__DATA FOR REVIEW__:
import Summits.AtomisticToContinuum.FouriersLaw.Theorems.EmbeddedDrudeMourreDrudeDissolutionStubWickShellDynamicChaos
import HarnessLib

/-!
# Sup-norm bounds for thermal waves, Wick kernels and Wick vectors
(stub `stub_wickShellDynamic` (K6) of line `gram-pencil-harmonic-chaos`, crux `EmbeddedDrudeMourre.DrudeDissolution`,
item stmt-AtomisticToContinuum-12593; `--supports` file, closes nothing)

WHAT. The a-priori bounds feeding the iterated-Grönwall uniqueness argument of the harmonic spectral formula, with the
weight `B(f) = ⨆_k ‖w_f(k)‖` (sup norm of the thermal wave of `f`, finite by continuity on the compact circle):
* `ciSup_norm_thermalWave_apply_le`: `B(L f) ≤ √(|ω₂|+4) B(f)` when `w_{Lf} = −iω w_f` (`ω ≤ √(|ω₂|+4)`);
* `sum_prod_ciSup_update_le`: `Σ_i Π_j B((f[i ← Lf_i])_j) ≤ N √(|ω₂|+4) Π_j B(f_j)` — the weights of the closed system
  grow at most linearly under the slot rule;
* `norm_wickKernel_le`: `‖Φ[f]_{m,n}(κ)‖ ≤ N! Π_i B(f_i)`;
* `norm_wickVector_le` (registered helper stub `wickVector_norm_le`): `‖ι[:f:]‖ ≤ #{sectors of degree N} · N! · Π_i B(f_i)`.

HOW. Elementary estimates; `‖ι[:f:]‖² = Re ⟪ι[:f:], ι[:f:]⟫ = Σ_sectors ∫ |Φ|²` by `inner_wickVector_wickVector` of the
previous file, each sector integral over a probability measure bounded by the square of the sup bound.
-/

noncomputable section

namespace Summit.AtomisticToContinuum.FouriersLaw.Theorems.DrudeDissolution.GramPencilHarmonicChaos

open MeasureTheory Filter Set Function Topology
open scoped InnerProductSpace ENNReal ComplexConjugate
open Literature.MathematicalPhysics.KineticTheory
open Literature.MathematicalPhysics.KineticTheory.HeatConduction
open HarmonicChaos
open PinnedChainKinetic (𝕋 𝕋3 μ𝕋 μ𝕋3 k₄ sinT dispersion)
open scoped Literature.MathematicalPhysics.KineticTheory.HeatConduction.PinnedChainKinetic

/-! ## Sup norms of thermal waves and bounds for Wick kernels / Wick vectors -/

/-- The sup norm `⨆_k ‖w_f(k)‖` of a thermal wave is attained-bounded (continuity on the compact circle):
`‖w_f(k)‖ ≤ ⨆_k ‖w_f(k)‖`. [folklore] -/
theorem norm_thermalWave_le_ciSup {ω₂ : ℝ} (hω : 0 < ω₂) (T : ℝ) (f : TestFn) (k : 𝕋) :
    ‖thermalWave ω₂ T f k‖ ≤ ⨆ k, ‖thermalWave ω₂ T f k‖ :=
  le_ciSup (f := fun k => ‖thermalWave ω₂ T f k‖)
    (isCompact_range (continuous_thermalWave hω T f).norm).bddAbove k

/-- The sup norm of a thermal wave is non-negative. [folklore] -/
theorem ciSup_norm_thermalWave_nonneg (ω₂ T : ℝ) (f : TestFn) :
    0 ≤ ⨆ k, ‖thermalWave ω₂ T f k‖ :=
  Real.iSup_nonneg fun _ => norm_nonneg _

/-- If `L` multiplies thermal waves by `−iω`, it multiplies their sup norms by at most `sup ω ≤ √(|ω₂| + 4)`.
[folklore] -/
theorem ciSup_norm_thermalWave_apply_le {ω₂ : ℝ} (hω : 0 < ω₂) (T : ℝ) {L : TestFn → TestFn}
    (hL : ∀ (f : TestFn) (k : 𝕋), thermalWave ω₂ T (L f) k =
      -Complex.I * (dispersion ω₂ k : ℂ) * thermalWave ω₂ T f k) (f : TestFn) :
    (⨆ k, ‖thermalWave ω₂ T (L f) k‖) ≤ Real.sqrt (|ω₂| + 4) * ⨆ k, ‖thermalWave ω₂ T f k‖ := by
  refine ciSup_le fun k => ?_
  rw [hL, norm_mul, norm_mul, norm_neg, Complex.norm_I, one_mul, Complex.norm_real, Real.norm_eq_abs,
    abs_of_nonneg (PinnedChainKinetic.dispersion_nonneg ω₂ k)]
  exact mul_le_mul (PinnedChainKinetic.dispersion_le ω₂ k) (norm_thermalWave_le_ciSup hω T f k)
    (norm_nonneg _) (Real.sqrt_nonneg _)

/-- **The weights of the closed system grow at most linearly under one application of `L`**:
`Σ_i Π_j B((f[i ← L f_i])_j) ≤ N √(|ω₂|+4) Π_j B(f_j)`, `B(f) = ⨆_k ‖w_f(k)‖`. [folklore] -/
theorem sum_prod_ciSup_update_le {ω₂ : ℝ} (hω : 0 < ω₂) (T : ℝ) {L : TestFn → TestFn}
    (hL : ∀ (f : TestFn) (k : 𝕋), thermalWave ω₂ T (L f) k =
      -Complex.I * (dispersion ω₂ k : ℂ) * thermalWave ω₂ T f k) {N : ℕ} (h : Fin N → TestFn) :
    ∑ i, ∏ j, (⨆ k, ‖thermalWave ω₂ T (Function.update h i (L (h i)) j) k‖) ≤
      (N * Real.sqrt (|ω₂| + 4)) * ∏ j, (⨆ k, ‖thermalWave ω₂ T (h j) k‖) := by
  classical
  have hB : ∀ i, ∏ j, (⨆ k, ‖thermalWave ω₂ T (Function.update h i (L (h i)) j) k‖) ≤
      Real.sqrt (|ω₂| + 4) * ∏ j, (⨆ k, ‖thermalWave ω₂ T (h j) k‖) := by
    intro i
    have h1 : (fun j => ⨆ k, ‖thermalWave ω₂ T (Function.update h i (L (h i)) j) k‖) =
        Function.update (fun j => ⨆ k, ‖thermalWave ω₂ T (h j) k‖) i
          (⨆ k, ‖thermalWave ω₂ T (L (h i)) k‖) := by
      funext j
      by_cases hj : j = i
      · subst hj; simp
      · rw [Function.update_of_ne hj, Function.update_of_ne hj]
    rw [h1, Finset.prod_update_of_mem (Finset.mem_univ i),
      Finset.prod_eq_mul_prod_sdiff_singleton_of_mem (Finset.mem_univ i)
        (fun j => ⨆ k, ‖thermalWave ω₂ T (h j) k‖), ← mul_assoc]
    refine mul_le_mul_of_nonneg_right (ciSup_norm_thermalWave_apply_le hω T hL (h i)) ?_
    exact Finset.prod_nonneg fun j _ => ciSup_norm_thermalWave_nonneg ω₂ T (h j)
  calc ∑ i, ∏ j, (⨆ k, ‖thermalWave ω₂ T (Function.update h i (L (h i)) j) k‖)
      ≤ ∑ _i : Fin N, Real.sqrt (|ω₂| + 4) * ∏ j, (⨆ k, ‖thermalWave ω₂ T (h j) k‖) :=
        Finset.sum_le_sum fun i _ => hB i
    _ = (N * Real.sqrt (|ω₂| + 4)) * ∏ j, (⨆ k, ‖thermalWave ω₂ T (h j) k‖) := by
        rw [Finset.sum_const, Finset.card_univ, Fintype.card_fin, nsmul_eq_mul]
        ring

/-- **Sup bound for Wick kernels**: `‖Φ[f]_{m,n}(κ)‖ ≤ N! Π_i B(f_i)`. [folklore] -/
theorem norm_wickKernel_le {ω₂ : ℝ} (hω : 0 < ω₂) (T : ℝ) {N : ℕ} (h : Fin N → TestFn) (m n : ℕ)
    (κ : Shell m n) :
    ‖wickKernel ω₂ T h m n κ‖ ≤ (N.factorial : ℝ) * ∏ i, (⨆ k, ‖thermalWave ω₂ T (h i) k‖) := by
  classical
  have hP : 0 ≤ ∏ i, (⨆ k, ‖thermalWave ω₂ T (h i) k‖) :=
    Finset.prod_nonneg fun i _ => ciSup_norm_thermalWave_nonneg ω₂ T (h i)
  unfold wickKernel
  rw [norm_mul]
  -- the normalisation constant has norm `≤ 1`
  have hc : ‖((Real.sqrt (m.factorial * n.factorial) : ℝ) : ℂ)⁻¹‖ ≤ 1 := by
    rw [norm_inv, Complex.norm_real, Real.norm_eq_abs, abs_of_nonneg (Real.sqrt_nonneg _)]
    have h1 : (1 : ℝ) ≤ Real.sqrt (m.factorial * n.factorial) := by
      rw [Real.one_le_sqrt]
      have hm : (1 : ℝ) ≤ m.factorial := by exact_mod_cast m.factorial_pos
      have hn : (1 : ℝ) ≤ n.factorial := by exact_mod_cast n.factorial_pos
      nlinarith
    exact inv_le_one_of_one_le₀ h1
  -- each assignment contributes at most `Π_i B(f_i)`
  have hβ : ∀ β : (Fin m ⊕ Fin n) ≃ Fin N,
      ‖(∏ i, conj (thermalWave ω₂ T (h (β (Sum.inl i))) ((κ : SectorConfig m n).1 i))) *
          ∏ j, thermalWave ω₂ T (h (β (Sum.inr j))) ((κ : SectorConfig m n).2 j)‖ ≤
        ∏ i, (⨆ k, ‖thermalWave ω₂ T (h i) k‖) := by
    intro β
    rw [norm_mul, norm_prod, norm_prod, ← Equiv.prod_comp β, Fintype.prod_sum_type]
    refine mul_le_mul ?_ ?_ (Finset.prod_nonneg fun j _ => norm_nonneg _)
      (Finset.prod_nonneg fun i _ => ciSup_norm_thermalWave_nonneg ω₂ T _)
    · refine Finset.prod_le_prod (fun i _ => norm_nonneg _) fun i _ => ?_
      rw [Complex.norm_conj]
      exact norm_thermalWave_le_ciSup hω T _ _
    · exact Finset.prod_le_prod (fun j _ => norm_nonneg _) fun j _ =>
        norm_thermalWave_le_ciSup hω T _ _
  have hsum : ‖∑ β : (Fin m ⊕ Fin n) ≃ Fin N,
      (∏ i, conj (thermalWave ω₂ T (h (β (Sum.inl i))) ((κ : SectorConfig m n).1 i))) *
        ∏ j, thermalWave ω₂ T (h (β (Sum.inr j))) ((κ : SectorConfig m n).2 j)‖ ≤
      (N.factorial : ℝ) * ∏ i, (⨆ k, ‖thermalWave ω₂ T (h i) k‖) := by
    refine (norm_sum_le _ _).trans ?_
    refine (Finset.sum_le_sum fun β _ => hβ β).trans ?_
    rw [Finset.sum_const, Finset.card_univ, nsmul_eq_mul]
    refine mul_le_mul_of_nonneg_right ?_ hP
    by_cases hE : IsEmpty ((Fin m ⊕ Fin n) ≃ Fin N)
    · rw [Fintype.card_eq_zero]
      exact_mod_cast Nat.zero_le _
    · rw [not_isEmpty_iff] at hE
      obtain ⟨β₀⟩ := hE
      rw [Fintype.card_equiv β₀]
      have hcard : Fintype.card (Fin m ⊕ Fin n) = N := by
        simpa using Fintype.card_congr β₀
      rw [hcard]
  calc ‖((Real.sqrt (m.factorial * n.factorial) : ℝ) : ℂ)⁻¹‖ * _ ≤ 1 * ((N.factorial : ℝ) *
        ∏ i, (⨆ k, ‖thermalWave ω₂ T (h i) k‖)) :=
        mul_le_mul hc hsum (norm_nonneg _) zero_le_one
    _ = _ := one_mul _

/-- **Norm bound for Wick vectors**: `‖ι[:f:]‖ ≤ #{sectors of degree N} · N! · Π_i B(f_i)`. [folklore] -/
theorem norm_wickVector_le {ω₂ : ℝ} (hω : 0 < ω₂) (T : ℝ) {N : ℕ} (h : Fin N → TestFn) :
    ‖wickVector ω₂ T h‖ ≤ (((finite_sectorIndex_sum N).toFinset.card : ℝ) * N.factorial) *
      ∏ i, (⨆ k, ‖thermalWave ω₂ T (h i) k‖) := by
  set X : ℝ := (N.factorial : ℝ) * ∏ i, (⨆ k, ‖thermalWave ω₂ T (h i) k‖) with hX
  have hX0 : 0 ≤ X := mul_nonneg (Nat.cast_nonneg _)
    (Finset.prod_nonneg fun i _ => ciSup_norm_thermalWave_nonneg ω₂ T (h i))
  set c : ℕ := (finite_sectorIndex_sum N).toFinset.card with hc
  -- `‖v‖² ≤ c X²`
  have hsq : ‖wickVector ω₂ T h‖ ^ 2 ≤ c * X ^ 2 := by
    rw [← inner_self_eq_norm_sq (𝕜 := ℂ), inner_wickVector_wickVector hω T h h]
    change (∑ s ∈ (finite_sectorIndex_sum N).toFinset, _ : ℂ).re ≤ _
    rw [Complex.re_sum]
    have hterm : ∀ s ∈ (finite_sectorIndex_sum N).toFinset,
        (∫ κ, conj (wickKernel ω₂ T h s.cr s.an κ) * wickKernel ω₂ T h s.cr s.an κ
          ∂(shellMeasure s.cr s.an)).re ≤ X ^ 2 := by
      intro s _
      refine (Complex.re_le_norm _).trans ?_
      have hb := norm_integral_le_of_norm_le_const (μ := shellMeasure s.cr s.an)
        (f := fun κ => conj (wickKernel ω₂ T h s.cr s.an κ) * wickKernel ω₂ T h s.cr s.an κ)
        (C := X ^ 2) (ae_of_all _ fun κ => ?_)
      · simpa using hb
      · rw [norm_mul, Complex.norm_conj, ← sq]
        exact pow_le_pow_left₀ (norm_nonneg _) (norm_wickKernel_le hω T h s.cr s.an κ) 2
    refine (Finset.sum_le_sum hterm).trans ?_
    rw [Finset.sum_const, nsmul_eq_mul]
  -- hence `‖v‖ ≤ c X`
  have hc1 : (c : ℝ) * X ^ 2 ≤ ((c : ℝ) * X) ^ 2 := by
    have hcc : (c : ℝ) ≤ (c : ℝ) ^ 2 := by
      rcases Nat.eq_zero_or_pos c with h0 | hpos
      · simp [h0]
      · have h1 : (1 : ℝ) ≤ c := by exact_mod_cast hpos
        nlinarith
    calc (c : ℝ) * X ^ 2 ≤ (c : ℝ) ^ 2 * X ^ 2 := mul_le_mul_of_nonneg_right hcc (sq_nonneg X)
      _ = ((c : ℝ) * X) ^ 2 := by ring
  have h2 : ‖wickVector ω₂ T h‖ ^ 2 ≤ ((c : ℝ) * X) ^ 2 := hsq.trans hc1
  have h3 := (pow_le_pow_iff_left₀ (norm_nonneg _) (mul_nonneg (Nat.cast_nonneg _) hX0)
    two_ne_zero).1 h2
  simpa [hX, mul_assoc] using h3




/-- **Norm bound for Wick vectors** (closed `∀`-form registered for this helper file):
`‖ι[:f:]‖ ≤ #{sectors of degree N} · N! · Π_i ⨆_k ‖w_{f_i}(k)‖`. [folklore] -/
theorem wickVector_norm_le :
    ∀ (ω₂ T : ℝ), 0 < ω₂ → ∀ (N : ℕ) (h : Fin N → TestFn),
      ‖wickVector ω₂ T h‖ ≤ (((finite_sectorIndex_sum N).toFinset.card : ℝ) * N.factorial) *
        ∏ i : Fin N, (⨆ k : 𝕋, ‖thermalWave ω₂ T (h i) k‖) :=
  fun _ T hω _ h => norm_wickVector_le hω T h

end Summit.AtomisticToContinuum.FouriersLaw.Theorems.DrudeDissolution.GramPencilHarmonicChaos

end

__WHAT IS BEING ASKED__: Please output the lines of the listing above that fall in the stretch from the one with "by_cases hE : IsEmpty" through the one with "rw [← inner_self_eq_norm_sq", exactly and only those.

__OUTPUT OF THE EXERCISE__:
    by_cases hE : IsEmpty ((Fin m ⊕ Fin n) ≃ Fin N)
    · rw [Fintype.card_eq_zero]
      exact_mod_cast Nat.zero_le _
    · rw [not_isEmpty_iff] at hE
      obtain ⟨β₀⟩ := hE
      rw [Fintype.card_equiv β₀]
      have hcard : Fintype.card (Fin m ⊕ Fin n) = N := by
        simpa using Fintype.card_congr β₀
      rw [hcard]
  calc ‖((Real.sqrt (m.factorial * n.factorial) : ℝ) : ℂ)⁻¹‖ * _ ≤ 1 * ((N.factorial : ℝ) *
        ∏ i, (⨆ k, ‖thermalWave ω₂ T (h i) k‖)) :=
        mul_le_mul hc hsum (norm_nonneg _) zero_le_one
    _ = _ := one_mul _

/-- **Norm bound for Wick vectors**: `‖ι[:f:]‖ ≤ #{sectors of degree N} · N! · Π_i B(f_i)`. [folklore] -/
theorem norm_wickVector_le {ω₂ : ℝ} (hω : 0 < ω₂) (T : ℝ) {N : ℕ} (h : Fin N → TestFn) :
    ‖wickVector ω₂ T h‖ ≤ (((finite_sectorIndex_sum N).toFinset.card : ℝ) * N.factorial) *
      ∏ i, (⨆ k, ‖thermalWave ω₂ T (h i) k‖) := by
  set X : ℝ := (N.factorial : ℝ) * ∏ i, (⨆ k, ‖thermalWave ω₂ T (h i) k‖) with hX
  have hX0 : 0 ≤ X := mul_nonneg (Nat.cast_nonneg _)
    (Finset.prod_nonneg fun i _ => ciSup_norm_thermalWave_nonneg ω₂ T (h i))
  set c : ℕ := (finite_sectorIndex_sum N).toFinset.card with hc
  -- `‖v‖² ≤ c X²`
  have hsq : ‖wickVector ω₂ T h‖ ^ 2 ≤ c * X ^ 2 := by
    rw [← inner_self_eq_norm_sq (𝕜 := ℂ), inner_wickVector_wickVector hω T h h]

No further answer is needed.